I started doing some research on acupuncture to try and find out more about it. I was afraid of the unknown. I am a nurse by profession and still held some traditional views about health, healing and medicine, despite the fact that Western medicine was not living up to what I needed it to do for this chronic autoimmune disorder. I will be honest-I was not too big on getting multiple needles stuck into me. I started talking about thinking of going for acupuncture on Facebook and a friend of mine suggested a clinic nearby that had a sliding fee scale. She had some success with it and encouraged me to check it out. Since I was out of work, I was very concerned about the cost of treatments and I figured maybe the sliding fee scale might help with that. I made an appointment with The People's Acupuncture Clinic in Amherst, MA for a consultation and so it began.

I have been caught up in the medical system as a patient on a full-time basis for three full years now with this particular illness (I have also had adventures with heart surgery, cancer, and a few other less serious diagnoses previously) so I figured I had nothing to lose by checking it out and doing one treatment.

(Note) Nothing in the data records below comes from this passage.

import Mathlib
import HarnessLib

/-!
# Marginalisation of a finite product of identical probability measures along an injection

For a probability measure `μ` on `α`, finite index types `ι`, `κ` and an injection
`e : κ ↪ ι`, the coordinate-restriction map `W ↦ (i ↦ W (e i)) : (ι → α) → (κ → α)` pushes the
product measure `⨂_ι μ` forward to `⨂_κ μ` (`measurePreserving_comp_embedding`); consequently
`∫ g (W ∘ e) d(⨂_ι μ) = ∫ g d(⨂_κ μ)` (`integral_comp_embedding_pi`): the coordinates a function
does not read integrate out.  (Mathlib has the projective-family form
`MeasureTheory.isProjectiveMeasureFamily_pi` for restrictions between finsets of a possibly
infinite index type; this is the plain finite statement along an arbitrary injection.)
-/

namespace Literature.MeasureTheory.Integral

open _root_.MeasureTheory
open scoped BigOperators

variable {ι κ α : Type*} [Fintype ι] [Fintype κ] [MeasurableSpace α]

/-- Restriction of coordinates along an injection is measure preserving between the product
probability measures. [folklore] -/
theorem measurePreserving_comp_embedding (μ : Measure α) [IsProbabilityMeasure μ] (e : κ ↪ ι) :
    MeasurePreserving (fun W : ι → α => fun i : κ => W (e i))
      (Measure.pi fun _ : ι => μ) (Measure.pi fun _ : κ => μ) := by
  classical
  refine ⟨measurable_pi_lambda _ fun i => measurable_pi_apply (e i), ?_⟩
  symm
  refine Measure.pi_eq fun s hs => ?_
  rw [Measure.map_apply (measurable_pi_lambda _ fun i => measurable_pi_apply (e i))
    (MeasurableSet.univ_pi hs)]
  -- the preimage of a box is a box with `univ` in the coordinates outside the range of `e`
  set t : ι → Set α := Function.extend e s fun _ => Set.univ with ht
  have hte : ∀ i : κ, t (e i) = s i := fun i => by
    rw [ht, e.injective.extend_apply]
  have htc : ∀ j : ι, (¬ ∃ i, e i = j) → t j = Set.univ := fun j hj => by
    rw [ht, Function.extend_apply' _ _ _ hj]
  have hpre : (fun W : ι → α => fun i : κ => W (e i)) ⁻¹' Set.univ.pi s = Set.univ.pi t := by
    ext W
    simp only [Set.mem_preimage, Set.mem_univ_pi]
    constructor
    · intro h j
      by_cases hj : ∃ i, e i = j
      · obtain ⟨i, rfl⟩ := hj
        rw [hte]; exact h i
      · rw [htc j hj]; exact Set.mem_univ _
    · intro h i
      have := h (e i)
      rwa [hte] at this
  rw [hpre, Measure.pi_pi]
  -- the product over `ι` collapses to the product over the range of `e`
  have hsplit : ∏ j : ι, μ (t j) = ∏ j ∈ Finset.univ.map e, μ (t j) := by
    refine (Finset.prod_subset (Finset.subset_univ _) fun j _ hj => ?_).symm
    have hj' : ¬ ∃ i, e i = j := by
      rintro ⟨i, rfl⟩
      exact hj (Finset.mem_map_of_mem e (Finset.mem_univ i))
    rw [htc j hj', measure_univ]
  rw [hsplit, Finset.prod_map]
  exact Finset.prod_congr rfl fun i _ => by rw [hte]

/-- **Marginalisation**: integrating a function of the `e`-coordinates against the full product
is the same as integrating it against the product over `κ`. [folklore] -/
theorem integral_comp_embedding_pi (μ : Measure α) [IsProbabilityMeasure μ] (e : κ ↪ ι)
    {E : Type*} [NormedAddCommGroup E] [NormedSpace ℝ E] (g : (κ → α) → E)
    (hg : AEStronglyMeasurable g (Measure.pi fun _ : κ => μ)) :
    ∫ W, g (fun i => W (e i)) ∂(Measure.pi fun _ : ι => μ) =
      ∫ w, g w ∂(Measure.pi fun _ : κ => μ) := by
  have h := measurePreserving_comp_embedding μ e
  rw [← h.map_eq, integral_map h.measurable.aemeasurable]
  rwa [h.map_eq]

end Literature.MeasureTheory.Integral
/-- **The generalized-swap corner on the same pair is empty off the locus.**  See the module
docstring. [folklore] -/
theorem false_of_double_genswap_same_pair [CharZero K] {κ : Type v} [Fintype κ] [DecidableEq κ]
    (hκ : Fintype.card κ ≤ 11) (c : κ → K) (hc : ∀ r, c r ≠ 0)
    (t : κ → (((Fin 4 → K) × (Fin 4 → K)) →ₗ[K] ((Fin 4 → K) × (Fin 4 → K)) →ₗ[K] K))
    (hJ : ∀ a b y₂ y₃ : Fin 4 → K,
      ∑ r, c r * (t r (a, b) (y₂, y₃)) ^ 2 = (Matrix.of ![a, b, y₂, y₃]).permanent)
    (v₀ v₀' : κ → K) (hv₀ : ∀ (a x : Fin 4 → K), ∃ s : K, (fun r => t r (a, 0) (x, 0)) = s • v₀)
    (hv₀' : ∀ (b x : Fin 4 → K), ∃ s : K, (fun r => t r (0, b) (0, x)) = s • v₀')
    (hpeel : ∃ a b y z : Fin 4 → K, ∑ r, c r * t r (a, 0) (y, 0) * t r (0, b) (0, z) ≠ 0)
    (u₀ w₀ u₁ w₁ : K) (hu₀ : u₀ ≠ 0) (hw₀ : w₀ ≠ 0) (hu₁ : u₁ ≠ 0) (hw₁ : w₁ ≠ 0)
    (hloc : u₀ * u₁ + w₀ * w₁ ≠ 0)
    (hψ : ∀ (a x : Fin 4 → K) r, t r (a, 0) (x, 0) = (u₀ * a 0 * x 1 + w₀ * a 1 * x 0) * v₀ r)
    (hψ' : ∀ (b x : Fin 4 → K) r, t r (0, b) (0, x) = (u₁ * b 0 * x 1 + w₁ * b 1 * x 0) * v₀' r) :
    False := by
  have hpeel0 := hpeel
  classical
  -- ===== Gram bookkeeping, verbatim after `…TwoPencilDesign.twelve_le_card_of_frame` =====
  have t00 : ∀ r (p : (Fin 4 → K) × (Fin 4 → K)), t r ((0 : Fin 4 → K), (0 : Fin 4 → K)) p = 0 :=
    fun r p => by rw [show ((0 : Fin 4 → K), (0 : Fin 4 → K)) = (0 : (Fin 4 → K) × (Fin 4 → K))
      from rfl, map_zero, LinearMap.zero_apply]
  have t00' : ∀ r (p : (Fin 4 → K) × (Fin 4 → K)), t r p ((0 : Fin 4 → K), (0 : Fin 4 → K)) = 0 :=
    fun r p => by rw [show ((0 : Fin 4 → K), (0 : Fin 4 → K)) = (0 : (Fin 4 → K) × (Fin 4 → K))
      from rfl, map_zero]
  obtain ⟨a', b', yy, zz, hne⟩ := hpeel
  have hv0facts : (∑ r, c r * v₀ r ^ 2 = 0) ∧
      (∀ (a y : Fin 4 → K), ∑ r, c r * v₀ r * t r (a, 0) (0, y) = 0) ∧
      (∀ (b x : Fin 4 → K), ∑ r, c r * v₀ r * t r (0, b) (x, 0) = 0) := by
    rcases scalar_block_dichotomy c t hJ v₀ hv₀ with hz | h
    · exact absurd (Finset.sum_eq_zero fun r _ => by rw [hz a' yy r]; ring) hne
    · exact h
  obtain ⟨hQv, hA₃, hB₂⟩ := hv0facts
  set tS : κ → (((Fin 4 → K) × (Fin 4 → K)) →ₗ[K] ((Fin 4 → K) × (Fin 4 → K)) →ₗ[K] K) :=
    fun r => ((t r).compl₁₂ (LinearEquiv.prodComm K (Fin 4 → K) (Fin 4 → K)).toLinearMap
      LinearMap.id).compl₂ (LinearEquiv.prodComm K (Fin 4 → K) (Fin 4 → K)).toLinearMap with htS
  have hJS : ∀ a b y₂ y₃ : Fin 4 → K,
      ∑ r, c r * (tS r (a, b) (y₂, y₃)) ^ 2 = (Matrix.of ![a, b, y₂, y₃]).permanent :=
    hJ_yswap c _ (hJ_swap c t hJ)
  have htSap : ∀ r (a b y₂ y₃ : Fin 4 → K), tS r (a, b) (y₂, y₃) = t r (b, a) (y₃, y₂) :=
    fun r a b y₂ y₃ => by simp [htS]
  have hv0'facts : (∑ r, c r * v₀' r ^ 2 = 0) ∧
      (∀ (b y : Fin 4 → K), ∑ r, c r * v₀' r * t r (0, b) (y, 0) = 0) ∧
      (∀ (a x : Fin 4 → K), ∑ r, c r * v₀' r * t r (a, 0) (0, x) = 0) := by
    rcases scalar_block_dichotomy c tS hJS v₀' (fun b x => by
        obtain ⟨s, hs⟩ := hv₀' b x
        exact ⟨s, by rw [← hs]; funext r; exact htSap r b 0 x 0⟩) with hz | ⟨h1, h2, h3⟩
    · refine absurd (Finset.sum_eq_zero fun r _ => ?_) hne
      have := hz b' zz r; rw [htSap] at this; rw [this]; ring
    · refine ⟨h1, fun b y => ?_, fun a x => ?_⟩
      · have := h2 b y; simpa only [htSap] using this
      · have := h3 a x; simpa only [htSap] using this
  obtain ⟨hQv', hB₂', hA₃'⟩ := hv0'facts
  have hlam : ∑ r, c r * v₀ r * v₀' r ≠ 0 := by
    obtain ⟨s, hs⟩ := hv₀ a' yy
    obtain ⟨s', hs'⟩ := hv₀' b' zz
    have e1 : ∀ r, t r (a', 0) (yy, 0) = s * v₀ r := fun r => by
      have := congr_fun hs r; simpa using this
    have e2 : ∀ r, t r (0, b') (0, zz) = s' * v₀' r := fun r => by
      have := congr_fun hs' r; simpa using this
    intro h0
    apply hne
    have : ∑ r, c r * t r (a', 0) (yy, 0) * t r (0, b') (0, zz) =
        s * s' * ∑ r, c r * v₀ r * v₀' r := by
      rw [Finset.mul_sum]; exact Finset.sum_congr rfl fun r _ => by rw [e1, e2]; ring
    rw [this, h0, mul_zero]
  let ν : (Fin 4 → K) →ₗ[K] (Fin 4 → K) →ₗ[K] (κ → K) :=
    LinearMap.mk₂ K (fun b y => fun r => t r (0, b) (y, 0))
      (fun b b' y => by
        funext r
        have : (((0 : Fin 4 → K), b + b') : (Fin 4 → K) × (Fin 4 → K)) = (0, b) + (0, b') := by simp
        simp only [Pi.add_apply, this, map_add, LinearMap.add_apply])
      (fun s b y => by
        funext r
        have : (((0 : Fin 4 → K), s • b) : (Fin 4 → K) × (Fin 4 → K)) = s • (0, b) := by simp
        simp only [Pi.smul_apply, this, map_smul, LinearMap.smul_apply, smul_eq_mul])
      (fun b y y' => by
        funext r
        have : ((y + y', (0 : Fin 4 → K)) : (Fin 4 → K) × (Fin 4 → K)) = (y, 0) + (y', 0) := by simp
        simp only [Pi.add_apply, this, map_add])
      (fun s b y => by
        funext r
        have : ((s • y, (0 : Fin 4 → K)) : (Fin 4 → K) × (Fin 4 → K)) = s • (y, 0) := by simp
        simp only [Pi.smul_apply, this, map_smul, smul_eq_mul])
  have hνap : ∀ b y r, ν b y r = t r (0, b) (y, 0) := fun b y r => rfl
  let μ : (Fin 4 → K) →ₗ[K] (Fin 4 → K) →ₗ[K] (κ → K) :=
    LinearMap.mk₂ K (fun a z => fun r => t r (a, 0) (0, z))
      (fun a a' z => by
        funext r
        have : ((a + a', (0 : Fin 4 → K)) : (Fin 4 → K) × (Fin 4 → K)) = (a, 0) + (a', 0) := by simp
        simp only [Pi.add_apply, this, map_add, LinearMap.add_apply])
      (fun s a z => by
        funext r
        have : ((s • a, (0 : Fin 4 → K)) : (Fin 4 → K) × (Fin 4 → K)) = s • (a, 0) := by simp
        simp only [Pi.smul_apply, this, map_smul, LinearMap.smul_apply, smul_eq_mul])
      (fun a z z' => by
        funext r
        have : (((0 : Fin 4 → K), z + z') : (Fin 4 → K) × (Fin 4 → K)) = (0, z) + (0, z') := by simp
        simp only [Pi.add_apply, this, map_add])
      (fun s a z => by
        funext r
        have : (((0 : Fin 4 → K), s • z) : (Fin 4 → K) × (Fin 4 → K)) = s • (0, z) := by simp
        simp only [Pi.smul_apply, this, map_smul, smul_eq_mul])
  have hμap : ∀ a z r, μ a z r = t r (a, 0) (0, z) := fun a z r => rfl
  have hred := reduced_identity_of_scalar c t hJ v₀ v₀' hv₀ hv₀'
  have hνiso : ∀ b y, ∑ r, c r * ν b y r * ν b y r = 0 := by
    intro b y
    have h := hred 0 b y 0
    simp only [t00, t00', add_zero, mul_zero, Finset.sum_const_zero, sub_zero,
      per_zero_row₀] at h
    rw [← h]
    exact Finset.sum_congr rfl fun r _ => by rw [hνap]; ring
  have hμiso : ∀ a z, ∑ r, c r * μ a z r * μ a z r = 0 := by
    intro a z
    have h := hred a 0 0 z
    simp only [t00, t00', zero_add, mul_zero, Finset.sum_const_zero, sub_zero,
      per_zero_row₂] at h
    rw [← h]
    exact Finset.sum_congr rfl fun r _ => by rw [hμap]; ring
  have hX : ∀ a b y z, 2 * ∑ r, c r * ν b y r * μ a z r =
      (Matrix.of ![a, b, y, z]).permanent - 2 * ∑ r, c r * t r (a, 0) (y, 0) * t r (0, b) (0, z) := by
    intro a b y z
    have h := hred a b y z
    have e : ∑ r, c r * (t r (0, b) (y, 0) + t r (a, 0) (0, z)) ^ 2 =
        ∑ r, c r * ν b y r * ν b y r + ∑ r, c r * μ a z r * μ a z r +
          2 * ∑ r, c r * ν b y r * μ a z r := by
      rw [Finset.mul_sum, ← Finset.sum_add_distrib, ← Finset.sum_add_distrib]
      exact Finset.sum_congr rfl fun r _ => by rw [hνap, hμap]; ring
    rw [e, hνiso, hμiso, zero_add, zero_add] at h
    exact h
  have hνν_b : ∀ b b' y, ∑ r, c r * ν b y r * ν b' y r = 0 := fun b b' y =>
    wdot_eq_zero_of_isotropic c _ _ (hνiso b y) (hνiso b' y)
      (by rw [← LinearMap.add_apply, ← map_add]; exact hνiso (b + b') y)
  have hνν_y : ∀ b y y', ∑ r, c r * ν b y r * ν b y' r = 0 := fun b y y' =>
    wdot_eq_zero_of_isotropic c _ _ (hνiso b y) (hνiso b y') (by rw [← map_add]; exact hνiso b (y + y'))
  have hν4 : ∀ b b' y y', ∑ r, c r * ν b y r * ν b' y' r + ∑ r, c r * ν b y' r * ν b' y r = 0 := by
    intro b b' y y'
    have h := hνiso (b + b') (y + y')
    have hX : ν (b + b') (y + y') = ν b y + ν b y' + ν b' y + ν b' y' := by
      simp only [map_add, LinearMap.add_apply]; abel
    rw [hX, wdot_four, hνiso, hνiso, hνiso, hνiso, hνν_y b y y', hνν_b b b' y, hνν_b b b' y',
      hνν_y b' y y'] at h
    have h' : (2 : K) * (∑ r, c r * ν b y r * ν b' y' r + ∑ r, c r * ν b y' r * ν b' y r) = 0 := by
      linear_combination h
    exact (mul_eq_zero.1 h').resolve_left two_ne_zero
  -- ===== memo §2: spanning and the relations =====
  -- full cross pairings
  have hcorr : ∀ a b y z : Fin 4, ∑ r, c r * t r (Pi.single a 1, 0) (Pi.single y 1, 0) *
      t r (0, Pi.single b 1) (0, Pi.single z 1) =
      (u₀ * (Pi.single a 1 : Fin 4 → K) 0 * (Pi.single y 1 : Fin 4 → K) 1 +
        w₀ * (Pi.single a 1 : Fin 4 → K) 1 * (Pi.single y 1 : Fin 4 → K) 0) *
      (u₁ * (Pi.single b 1 : Fin 4 → K) 0 * (Pi.single z 1 : Fin 4 → K) 1 +
        w₁ * (Pi.single b 1 : Fin 4 → K) 1 * (Pi.single z 1 : Fin 4 → K) 0) *
      ∑ r, c r * v₀ r * v₀' r := by
    intro a b y z
    rw [Finset.mul_sum]
    exact Finset.sum_congr rfl fun r _ => by rw [hψ, hψ']; ring
  have hNMf : ∀ a b y z : Fin 4,
      ∑ r, c r * ν (Pi.single b 1) (Pi.single y 1) r * μ (Pi.single a 1) (Pi.single z 1) r =
      (if (a ≠ b ∧ a ≠ y ∧ a ≠ z ∧ b ≠ y ∧ b ≠ z ∧ y ≠ z) then (1 / 2 : K) else 0) -
      (u₀ * (Pi.single a 1 : Fin 4 → K) 0 * (Pi.single y 1 : Fin 4 → K) 1 +
        w₀ * (Pi.single a 1 : Fin 4 → K) 1 * (Pi.single y 1 : Fin 4 → K) 0) *
      (u₁ * (Pi.single b 1 : Fin 4 → K) 0 * (Pi.single z 1 : Fin 4 → K) 1 +
        w₁ * (Pi.single b 1 : Fin 4 → K) 1 * (Pi.single z 1 : Fin 4 → K) 0) *
      ∑ r, c r * v₀ r * v₀' r := by
    intro a b y z
    have h := hX (Pi.single a 1) (Pi.single b 1) (Pi.single y 1) (Pi.single z 1)
    rw [per_basis, hcorr] at h
    split_ifs at h ⊢ <;> linear_combination h / 2
  have hv0v0 : ∑ r, c r * v₀ r * v₀ r = 0 := by
    rw [← hQv]; exact Finset.sum_congr rfl fun r _ => by ring
  have hv0'v0' : ∑ r, c r * v₀' r * v₀' r = 0 := by
    rw [← hQv']; exact Finset.sum_congr rfl fun r _ => by ring
  have hli := linearIndependent_eleven_genswap c (fun b y => ν (Pi.single b 1) (Pi.single y 1))
    (fun a z => μ (Pi.single a 1) (Pi.single z 1)) v₀ v₀' u₀ w₀ u₁ w₁ hNMf
    (fun b y => by rw [wdot_comm]; exact hB₂ _ _) (fun b y => by rw [wdot_comm]; exact hB₂' _ _)
    (fun a z => hA₃ _ _) (fun a z => hA₃' _ _) hv0v0 hv0'v0' hu₀ hw₀ hu₁ hw₁ hloc hlam
  have hcardκ : Fintype.card κ = 11 := by
    refine le_antisymm hκ ?_
    have h := hli.fintype_card_le_finrank
    simpa using h
  have hspan := hli.span_eq_top_of_card_eq_finrank' (by simp [hcardκ])
  obtain ⟨R20, R21, R31, R32⟩ := relations_of_span_genswap c
    (fun b y => ν (Pi.single b 1) (Pi.single y 1)) (fun a z => μ (Pi.single a 1) (Pi.single z 1))
    v₀ v₀' u₀ w₀ u₁ w₁ hNMf
    (fun b y => by rw [wdot_comm]; exact hB₂ _ _) (fun b y => by rw [wdot_comm]; exact hB₂' _ _)
    hc hspan
  exact false_of_relations_of_vanishing hκ c t hJ v₀ v₀' hv₀ hv₀' hpeel0
    (by rintro a y (rfl | rfl) r <;> simp [hψ]) R20 R21 R31 R32

end Summit.ValiantsHypothesis.ValiantsHypothesis.Theorems.SymPencilPerFourPeeledCornerGenSwapSamePair

end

I was pleasantly surprised by the whole experience. The acupuncturist I saw (Ben) reviewed a pretty extensive health history with me. I had to laugh though at the part where I had to list my top three complaints/symptoms. I mean really, just three??? I could rattle off ten right off the top of my head but in the end, I decided on the three that were keeping me out of work: joint pain, breathing difficulties, and fatigue.

So here I was getting ready for some guy I didn’t know (but who seemed very knowledgeable as well as nice) to start playing voodoo with me. Then I started to think, what if he puts one somewhere he shouldn’t? What if he hits a nerve or something? OK, in all reality they don’t go deep enough to do that but I didn’t realize that at the time.

OK, to start with, the needles didn’t hurt. I’ll admit that since my first treatment, I have had a few instances when because of some sensitivity, a needle has hurt; but it all depends on your definition of “hurt”. To me, feeling like someone is using a sledgehammer on my wrist joints “hurts”. Someone sticking a scope into my lungs “hurts”. A needle feeling sharp for like a nanosecond, doesn’t really qualify as pain to me. Sometimes it passes instantly and if it doesn’t he takes it out. It is quite different than a traditional needle though. They are thin and very flexible. Those few instances they have been uncomfortable are not actually from the needle itself, but related to the area itself where it is being put in. Sometimes it is sensitive because it’s that time of the month (I am more sensitive then) or because the point he is treating is particularly painful that day. My feeling about this is though that I have a history (until maybe a year or two ago) of being so needle phobic that if I can handle having 8-15 needles (depending on the treatment) put in, anyone can!

The acupuncture experience itself is surreal in a way. Everyone reacts differently but it is truly one of the most relaxing experiences ever. It’s better than alcohol and tranquilizers! I know many people fall asleep for the hour, but I never have. I remember the first few treatments, I seriously felt like I had taken a handful of Ativan or some heavy duty sleep medicine. And yes, I can draw the comparison…I’ve had experience with both unfortunately! OK maybe not with a HANDFUL but you get the idea.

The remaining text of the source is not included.